Example: v=DMARC1; p=quarantine; rua=mailto:[email protected]; ruf=mailto:[email protected]; pct=100;

5. Click on Save to save changes. Cloudflare may take some time to process these changes.

Editing and Deleting Cloudflare DMARC Records

To edit and delete DMARC record entries for Cloudflare or any DNS records on Cloudflare: 

1. Login to Cloudflare 

2. Select your account and domain 

3. Select DNS > Records 

4. Click on Edit to edit the record of your choice and then you can either continue to edit or click Delete to delete the record entry.

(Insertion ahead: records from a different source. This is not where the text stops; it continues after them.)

import Summits.HubbardSuperconductivity.HubbardSuperconductivity.Theorems.AnisotropyChordTransferFibre3FinXDEvalW

/-!
# Route `AnisotropyChord` / H0 rotor rung: FIN per-`L` SIDE-CONDITION cell facts, `L = 23` (GM₃ cells 142–142)

Kernel facts `sdCellAnyZ 23 (49/50) 20 la lb (c, bn, aD) = true` (regime clause `mHole ≥ 0 ∧ facMI·η·(aD + b/(2+cos θ)) < c` on the cell, or vacuity), g5's `xbEval` objects, `decide +kernel`.
Prover seat `hubbard-h0-rotor-p3` g7; helper for piece A = stmt-HubbardSuperconductivity-23918 of rung 19089 (`--supports`, helper class).
WHAT THIS IS NOT: nothing here proves superconductivity in the Hubbard model (rotor TARGET as worded stays FALSE, g15 verdict); kernel facts /
assembly for ONE conditional reduction at one `L`.
-/

set_option linter.dupNamespace false
set_option autoImplicit false

namespace Summit.HubbardSuperconductivity.HubbardSuperconductivity.Theorems.AnisotropyChord.Transfer.Fibre3

namespace FinXD

/-- side-condition cell `[3378331999323149, 3462790299306228]` of `L = 23` (`cert`). [folklore] -/
theorem sd23_142 : sdCellAnyZ 23 (49/50 : ℚ) 20 3378331999323149 3462790299306228 ((1/2 : ℚ), (28 : ℕ), (2/25 : ℚ)) = true := by (rw [← sdCellAnyZW_eq]; decide +kernel)

end FinXD

end Summit.HubbardSuperconductivity.HubbardSuperconductivity.Theorems.AnisotropyChord.Transfer.Fibre3
/-- **The core of Baur's proof of BCS Prop. (17.9) for `A = K^{2×2}`.** Data: a bilinear
computation of length `|ι| ≤ 6`; indices `j, i, i'`; `b ≠ 0` killed by all `g_l`,
`l ∉ {j, i, i'}`, with `g_j(b) ≠ 0`; and `x` with `f_i(x) = f_{i'}(x) = 0 ≠ f_j(x)`.
Then: `A b ⊆ ⟨W_j, W_i, W_{i'}⟩` forces `det b = 0`, `b = q pᵀ`, `A b = L := {u pᵀ}` (a maximal
left ideal) and `W_j ∈ L`; the `g_l`, `l ≠ j`, separate points, two of them restrict to a basis
of `L*`; a common zero `a ≠ 0` of the other `≤ 3` forms `f_l` has `a A ⊆ L`, contradicting
Fact (17.8)(4). [cite: BurgisserClausenShokrollahi1997, Prop. (17.9)] -/
theorem false_of_computation_core {ι : Type*} [Fintype ι] [DecidableEq ι]
    (hι : Fintype.card ι ≤ 6) (f g : ι → (Matrix (Fin 2) (Fin 2) K →ₗ[K] K))
    (W : ι → Matrix (Fin 2) (Fin 2) K)
    (hXY : ∀ X Y : Matrix (Fin 2) (Fin 2) K, X * Y = ∑ i, (f i X * g i Y) • W i)
    (j i i' : ι) (x b : Matrix (Fin 2) (Fin 2) K) (hb : b ≠ 0)
    (hg : ∀ l, l ≠ j → l ≠ i → l ≠ i' → g l b = 0)
    (hgj : g j b ≠ 0) (hfj : f j x ≠ 0) (hfi : f i x = 0) (hfi' : f i' x = 0) :
    False := by
  -- C1: `x b = (f_j x · g_j b) W_j`
  have hxb : x * b = (f j x * g j b) • W j := by
    rw [hXY x b, Finset.sum_eq_single j]
    · intro l _ hl
      by_cases hli : l = i
      · subst hli; rw [hfi, zero_mul, zero_smul]
      by_cases hli' : l = i'
      · subst hli'; rw [hfi', zero_mul, zero_smul]
      rw [hg l hl hli hli', mul_zero, zero_smul]
    · intro hj
      exact absurd (Finset.mem_univ j) hj
  -- C2: `det b = 0`, since `A b ⊆ ⟨W_j, W_i, W_i'⟩` has dimension `≤ 3 < 4`
  have hspan : ∀ X : Matrix (Fin 2) (Fin 2) K,
      X * b ∈ Submodule.span K (Set.range ![W j, W i, W i']) := by
    intro X
    rw [hXY X b]
    refine Submodule.sum_mem _ fun l _ => ?_
    by_cases hl : l = j ∨ l = i ∨ l = i'
    · refine Submodule.smul_mem _ _ (Submodule.subset_span ?_)
      rcases hl with rfl | rfl | rfl
      · exact ⟨0, rfl⟩
      · exact ⟨1, rfl⟩
      · exact ⟨2, rfl⟩
    · push Not at hl
      rw [hg l hl.1 hl.2.1 hl.2.2, mul_zero, zero_smul]
      exact Submodule.zero_mem _
  have hdet : b.det = 0 := by
    by_contra hdet
    have hunit : IsUnit b.det := isUnit_iff_ne_zero.mpr hdet
    have htop :
        (⊤ : Submodule K (Matrix (Fin 2) (Fin 2) K)) ≤
          Submodule.span K (Set.range ![W j, W i, W i']) := by
      intro Y _
      have hY := hspan (Y * b⁻¹)
      rwa [Matrix.nonsing_inv_mul_cancel_right _ _ hunit] at hY
    have h4 : Module.finrank K (Matrix (Fin 2) (Fin 2) K) ≤ 3 := by
      calc Module.finrank K (Matrix (Fin 2) (Fin 2) K)
          = Module.finrank K (⊤ : Submodule K (Matrix (Fin 2) (Fin 2) K)) := (finrank_top K _).symm
        _ ≤ Module.finrank K (Submodule.span K (Set.range ![W j, W i, W i'])) :=
          Submodule.finrank_mono htop
        _ ≤ Fintype.card (Fin 3) := finrank_range_le_card _
        _ = 3 := Fintype.card_fin 3
    rw [finrank_mat_two] at h4
    omega
  -- C3: `b = q pᵀ`
  obtain ⟨p, q, hp, hq, rfl⟩ := exists_eq_vecMulVec b hb hdet
  -- C4: the maximal left ideal `L = {u pᵀ}` ⊇ `A b`, and `W_j ∈ L`
  let outer : (Fin 2 → K) →ₗ[K] Matrix (Fin 2) (Fin 2) K :=
    { toFun := fun u => vecMulVec u p
      map_add' := fun u u' => by
        ext r c
        simp [vecMulVec_apply, add_mul]
      map_smul' := fun c u => by
        ext r s
        simp [vecMulVec_apply, mul_assoc] }
  have outer_apply : ∀ u, outer u = vecMulVec u p := fun u => rfl
  let L : Submodule K (Matrix (Fin 2) (Fin 2) K) := LinearMap.range outer
  have hmulL : ∀ (X : Matrix (Fin 2) (Fin 2) K) (u : Fin 2 → K), X * vecMulVec u p ∈ L := fun X u =>
    ⟨X *ᵥ u, by rw [outer_apply, Matrix.mul_vecMulVec]⟩
  have hWjL : W j ∈ L := by
    have hc : f j x * g j (vecMulVec q p) ≠ 0 := mul_ne_zero hfj hgj
    have : W j = (f j x * g j (vecMulVec q p))⁻¹ • (x * vecMulVec q p) := by
      rw [hxb, inv_smul_smul₀ hc]
    rw [this]
    exact Submodule.smul_mem _ _ (hmulL x q)
  -- C5: the `g_l`, `l ≠ j`, separate the points of `A`, hence of `L ≅ K²`
  have hsep : ∀ u : Fin 2 → K, (∀ l, l ≠ j → (g l).comp outer u = 0) → u = 0 := by
    intro u hu
    have h0 : vecMulVec u p = 0 :=
      eq_zero_of_forall_ne_apply_eq_zero f g W hXY j _ fun l hl => by
        simpa [outer_apply] using hu l hl
    exact eq_zero_of_vecMulVec_eq_zero h0 hp
  -- C6: two of them, `g_{k₁}, g_{k₂}`, restrict to a basis of `L*`
  obtain ⟨k₁, k₂, hk₁j, hk₂j, hk₁₂, honto⟩ := exists_two_onto (fun l => (g l).comp outer) j hsep
  -- C7: a common zero `a ≠ 0` of the `f_l`, `l ∉ {j, k₁, k₂}`
  have hcard : ({j, k₁, k₂} : Finset ι).card = 3 := by
    rw [Finset.card_eq_three]
    exact ⟨j, k₁, k₂, hk₁j.symm, hk₂j.symm, hk₁₂, rfl⟩
  obtain ⟨a, ha, hfa⟩ := exists_ne_zero_forall_not_mem f {j, k₁, k₂} (by omega)
  -- C8: `a A ⊆ L`
  have haL : ∀ y : Matrix (Fin 2) (Fin 2) K, a * y ∈ L := by
    intro y
    obtain ⟨u, hu₁, hu₂⟩ := honto (g k₁ y) (g k₂ y)
    simp only [LinearMap.comp_apply, outer_apply] at hu₁ hu₂
    have hsplit : a * y = a * (y - vecMulVec u p) + a * vecMulVec u p := by
      rw [mul_sub, sub_add_cancel]
    rw [hsplit]
    refine Submodule.add_mem _ ?_ (hmulL a u)
    rw [hXY, Finset.sum_eq_single j]
    · exact Submodule.smul_mem _ _ hWjL
    · intro l _ hl
      by_cases hl₁ : l = k₁
      · subst hl₁; rw [map_sub, hu₁, sub_self, mul_zero, zero_smul]
      by_cases hl₂ : l = k₂
      · subst hl₂; rw [map_sub, hu₂, sub_self, mul_zero, zero_smul]
      have hl' : l ∉ ({j, k₁, k₂} : Finset ι) := by simp [hl, hl₁, hl₂]
      rw [hfa l hl', zero_mul, zero_smul]
    · intro hj
      exact absurd (Finset.mem_univ j) hj
  -- C9: `a A ⊆ L` forces `a = 0` (no non-zero right ideal inside a proper left ideal)
  set z : Fin 2 → K := ![p 1, -p 0] with hz
  have hz0 : z ≠ 0 := by
    intro h0
    apply hp
    have h0' := congrFun h0 0
    have h1' := congrFun h0 1
    simp only [hz, Matrix.cons_val_zero, Matrix.cons_val_one, Pi.zero_apply, neg_eq_zero] at h0' h1'
    funext t
    fin_cases t
    · exact h1'
    · exact h0'
  have hpz : p ⬝ᵥ z = 0 := by
    simp [hz, dotProduct, Fin.sum_univ_two]
    ring
  have hLz : ∀ m ∈ L, m *ᵥ z = 0 := by
    rintro m ⟨u, rfl⟩
    rw [outer_apply, Matrix.vecMulVec_mulVec, hpz]
    simp
  have hayz : ∀ y : Matrix (Fin 2) (Fin 2) K, a *ᵥ (y *ᵥ z) = 0 := fun y => by
    rw [Matrix.mulVec_mulVec]
    exact hLz _ (haL y)
  apply ha
  ext r c
  obtain ⟨y, hy⟩ := exists_mulVec_eq z hz0 (Pi.single c 1)
  have h := hayz y
  rw [hy, Matrix.mulVec_single_one] at h
  simpa using congrFun h r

Confirm your deletion by clicking on Delete again

5.Click on Save to save your changes 

How to Add SPF Records to Cloudflare

To add an SPF record to your Cloudflare DNS, follow the steps below: 

1. Log in to Cloudflare

Cloudflare DMARC

2. Select your account and domain.

3. Navigate to DNS > Add Record.

4. Keep this page open and sign up with PowerDMARC for free to access our SPF record generator tool. Use this tool to create an SPF record and copy the record syntax.

Cloudflare DMARC

Make sure you are authorizing all your legitimate email sending sources in your SPF record. You can also authorize your third-party email vendors (eg. SendGrid, Google, etc) using the “include” mechanism.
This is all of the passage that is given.